Mr Rigby said: “After all he had been through in Afghanistan all Lee was doing was just walking through London. Just seeing on the television and seeing the violence of it you just can't comprehend. You take it all in and it doesn't click in your head, it is like being somewhere else. You’re watching it without being actually there.”

Relatives of murdered fusilier Lee Rigby, (L-R) his stepfather Ian Rigby, his mother Lyn Rigby, his sisters Sara McClure and Chelsea Rigby, arrive at the Old Bailey (Oli Scarff/Getty Images)

Prosecutor Richard Whittam QC said that the family’s lives had been devastated. He said: “The scale of the impact on them of the nature of the murder of Lee Rigby in the circumstances made so public during the trial and after such a killing causing a son to predecease his parents and stepfather and leave those others who loved him without a husband or a soulmate is too obvious to set out in detail.

“He had a young son. All their lives have been irreparably changed for the worse.”

Several family members of the murdered soldier shook their heads as they heard Adebolajo’s defence barrister David Gottlieb argue for leniency. Mr Gottlieb said that although Fusilier Rigby’s murder had “shocked the whole nation… whole-life terms can never be justified”. He said that tariff would “likely create a martyr” adding Lee Rigby, from Middleton, Rochdale, was targeted solely because he was a member of the armed forces and that “no one else was hurt”.

Adebolajo’s only regret was that the armed police who arrived at the scene did not kill him, the court heard. Mr Gottlieb said: “ There’s evidence he can be rehabilitated now, not much evidence, but some evidence… He should not in these circumstances be deprived of any hope of release.”
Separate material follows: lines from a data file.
import Literature.NumberTheory.LFunctions.WeilFirstPrimeCertificate
import HarnessLib

/-!
# First-prime Weil certificate: the analytic steps from abstract cell facts, generic `q`

Topic: `Literature/NumberTheory/LFunctions`. Two generalisations of the soundness chain of
`WeilFirstPrimeCertificate.lean` (first-prime Weil positivity by the moment method of
H. Yoshida, Adv. Stud. Pure Math. 21 (1992), §6), needed to run the certificate with SHARP
constants (`WeilFirstPrimeCertificateSharp.lean`) and with ANY cell checker:

* `CellsFacts wL T cells` — the five analytic facts about the signed minorant
  `γ = cellsGamma₂ wL cells` that the certificate consumes: the level bound `wL − γ ≤ w₂`
  (`w₂(t) = Re ψ(1/4 + it/2) − √2 log 2 cos(t log 2)`), vanishing beyond `T`, even moments
  `= 2·cellsMomentQ₂`, `|γ|`-moments `≤ 2·cellsAbsMomentQ`, and the sup bound `≤ cellsBndSumQ`.
  `cellsFacts_of_checkCells₂` derives them from the rational checker `checkCells₂`; a faster
  (integer) cell checker only has to prove the same five facts to drive the whole certificate.
* Step B (`WeilCert2.arch_lower_bound_of_facts`) and Step C
  (`WeilCert2.freq_integral_bound_of_facts`) of the reduction, from `CellsFacts` (the proofs are
  those of the `checkCells₂` versions, verbatim).
* The exact matrix `P = Sym − q·Ĝ` for an ARBITRARY rational `q` (`WeilCert.pmQWith`), realised
  through the existing block machinery — which hard-codes the six-digit `invTwoPiHi` — by
  rescaling the moment table: `pmQ (nuScaled q ν) = pmQWith q ν` (`WeilCert.pmQ_nuScaled`), and
  its real form `WeilCert2.pmQWith_cast`. So `checkBlockK (nuScaled q ν) κ p` checks the parity
  blocks of `Dᵀ rd(Sym − q·Ĝ) D + κ(…)` with no new block code.

The checker with `q, q_lo, ℓ` as parameters, its soundness and the twenty-digit instantiation
are in `WeilFirstPrimeCertificateSharp.lean`. Everything here is proved; no named facts.

## References

* H. Yoshida, *On Hermitian forms attached to zeta functions*, Adv. Stud. Pure Math. 21 (1992),
  §2 (2.1), §6, Theorem 1 (p. 310).
-/

noncomputable section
Adebowale’s barrister said a whole life sentence for the 22-year-old would be “inhuman, extinguishing all hope of release”. The plea prompted further derisory reactions from the family.

Protestors scuffled with City of London police outside the Old Bailey today in the moments leading up to the sentencing. Far right extremists brought portable gallows and chanted for the men to be hanged.
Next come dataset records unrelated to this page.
/-- **Union bound for non-negative sums**: if every element of `S` lies in some `T i`, `i ∈ I`,
then `∑_S f ≤ ∑_{i ∈ I} ∑_{T i} f` for `f ≥ 0`. [folklore] -/
theorem sum_le_sum_sum_of_cover {ι α : Type*} [DecidableEq α] {S : Finset α} {I : Finset ι}
    {T : ι → Finset α} {f : α → ℝ} (hf : ∀ a, 0 ≤ f a) (hcover : ∀ a ∈ S, ∃ i ∈ I, a ∈ T i) :
    ∑ a ∈ S, f a ≤ ∑ i ∈ I, ∑ a ∈ T i, f a := by
  classical
  have hU : ∀ s t : Finset α, ∑ a ∈ s ∪ t, f a ≤ ∑ a ∈ s, f a + ∑ a ∈ t, f a := by
    intro s t
    have h := Finset.sum_union_inter (s₁ := s) (s₂ := t) (f := f)
    have h0 : 0 ≤ ∑ a ∈ s ∩ t, f a := Finset.sum_nonneg fun a _ => hf a
    linarith
  have hbi : ∀ J : Finset ι, ∑ a ∈ J.biUnion T, f a ≤ ∑ i ∈ J, ∑ a ∈ T i, f a := by
    intro J
    induction J using Finset.induction_on with
    | empty => simp
    | insert i J hi ih =>
      rw [Finset.biUnion_insert, Finset.sum_insert hi]
      exact (hU _ _).trans (by linarith)
  calc ∑ a ∈ S, f a ≤ ∑ a ∈ I.biUnion T, f a :=
        Finset.sum_le_sum_of_subset_of_nonneg (fun a ha => Finset.mem_biUnion.2 (hcover a ha))
          fun a _ _ => hf a
    _ ≤ _ := hbi I

/-- The antitone `a ∈ ℕⁿ` with `∑ a_i ≤ m` (the shapes of the double cosets `K ϖ^a K ⊆ GL_n` of
determinant valuation `≤ m`). [folklore] -/
def antitoneLe (n m : ℕ) : Finset (Fin n → ℕ) :=
  (Fintype.piFinset fun _ : Fin n => Finset.range (m + 1)).filter fun a => Antitone a ∧ ∑ i, a i ≤ m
Adebowale and Adebolajo had been found guilty in December of killing Lee Rigby, 25, as he walked back to the Royal Artillery Barracks in Woolwich, south-east London, on 22 May last year. They drove into the young soldier at 40mph as he was crossing the road opposite the barracks after spotting him wearing a Help for Heroes hooded top. They then dragged his body into the middle of the road and attacked him with a meat cleaver, almost decapitating him as shocked members of the public looked on.
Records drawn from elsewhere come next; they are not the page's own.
/-- The reduction from the rate-free door: `1/2 + ε ≤ θ`, the cumulant bound, the rate-free local
form with tolerance `ε`, and a Gaussian lower bound `CosLowerBoundAt θ` give `StiffnessAt L g₀` for an
explicit `0 < g₀ ≤ g₁`. [cite: AdamsBuchholzKoteckyMuller2019, Thm 2.2] -/
theorem stiffnessAt_of_within {θ ε : ℝ} (hθε : 1 / 2 + ε ≤ θ) (hG : CosLowerBoundAt θ) {L : ℕ}
    {g₁ C₁ g₂ : ℝ} (hg₁ : 0 < g₁) (hg₂ : 0 < g₂) (h₁ : CumulantBoundAt L g₁ C₁)
    (h₂ : LocalTwoPointWithinAt L g₂ ε) :
    ∃ g₀ : ℝ, 0 < g₀ ∧ g₀ ≤ g₁ ∧ StiffnessAt L g₀ := by
  have hC := clauseC_of_sharpStiffnessAt (sharpStiffnessAt_of_cumulantBoundAt h₁)
  have hd1 : 0 < 2 * (|C₁| + 1) := by positivity
  refine ⟨min (min g₁ (1 / (2 * (|C₁| + 1)))) g₂,
    lt_min (lt_min hg₁ (by positivity)) hg₂, le_trans (min_le_left _ _) (min_le_left _ _), ?_⟩
  intro g hg0 hg N hN n _ hn
  have hg_1 : g ≤ min g₁ (1 / (2 * (|C₁| + 1))) := le_trans hg (min_le_left _ _)
  have hg_2 : g ≤ g₂ := le_trans hg (min_le_right _ _)
  obtain ⟨hZ, hloc⟩ := h₂ g hg0 hg_2 N hN n hn
  refine ⟨hZ, ?_, fun u => hC g hg0 hg_1 N hN n hn u⟩
  intro K hK x i
  have hdiff := hloc K hK x i
  have hlow := hG n K hK x i
  set a : ℂ := ev n g (fun φ => ((Real.cos (D φ i x / Real.sqrt K) : ℝ) : ℂ)) with ha
  set b : ℂ := ev n 0 (fun φ => ((Real.cos (D φ i x / Real.sqrt K) : ℝ) : ℂ)) with hb
  have hre : |(a - b).re| ≤ ‖a - b‖ := Complex.abs_re_le_norm _
  have h4 : |(a - b).re| ≤ ε := le_trans hre hdiff
  rw [Complex.sub_re] at h4
  have h5 := (abs_le.mp h4).1
  linarith

/-- Stiffness from the WEAKEST local input: the cumulant bound and the rate-free local form with
tolerance `1/6` (the proved Gaussian value is `≥ 2/3 = 1/2 + 1/6`). [cite: AdamsBuchholzKoteckyMuller2019, Thm 2.2] -/
theorem stiffnessAt_of_within_sixth {L : ℕ} {g₁ C₁ g₂ : ℝ} (hg₁ : 0 < g₁) (hg₂ : 0 < g₂)
    (h₁ : CumulantBoundAt L g₁ C₁) (h₂ : LocalTwoPointWithinAt L g₂ (1 / 6)) :
    ∃ g₀ : ℝ, 0 < g₀ ∧ StiffnessAt L g₀ ∧ SharpStiffnessAt L g₀ C₁ := by
  obtain ⟨g₀, hg₀, hle, hS⟩ := stiffnessAt_of_within (θ := 2 / 3) (ε := 1 / 6) (by norm_num)
    cosLowerBoundAt_two_thirds hg₁ hg₂ h₁ h₂
  exact ⟨g₀, hg₀, hS, sharpStiffnessAt_mono hle (sharpStiffnessAt_of_cumulantBoundAt h₁)⟩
Adebolajo, a married father of six, was filmed saying that the attack was: “An eye for an eye, a tooth for a tooth.”

During their trial at the Old Bailey, Adebowale, from Greenwich, south-east London, offered no evidence in his defence, but Adebolajo, from Romford, Essex, gave a rambling testimony during which he told the jury he loved al Qaida and that as a “soldier if Allah” he had carried out the killing as revenge for the treatment of Muslims abroad.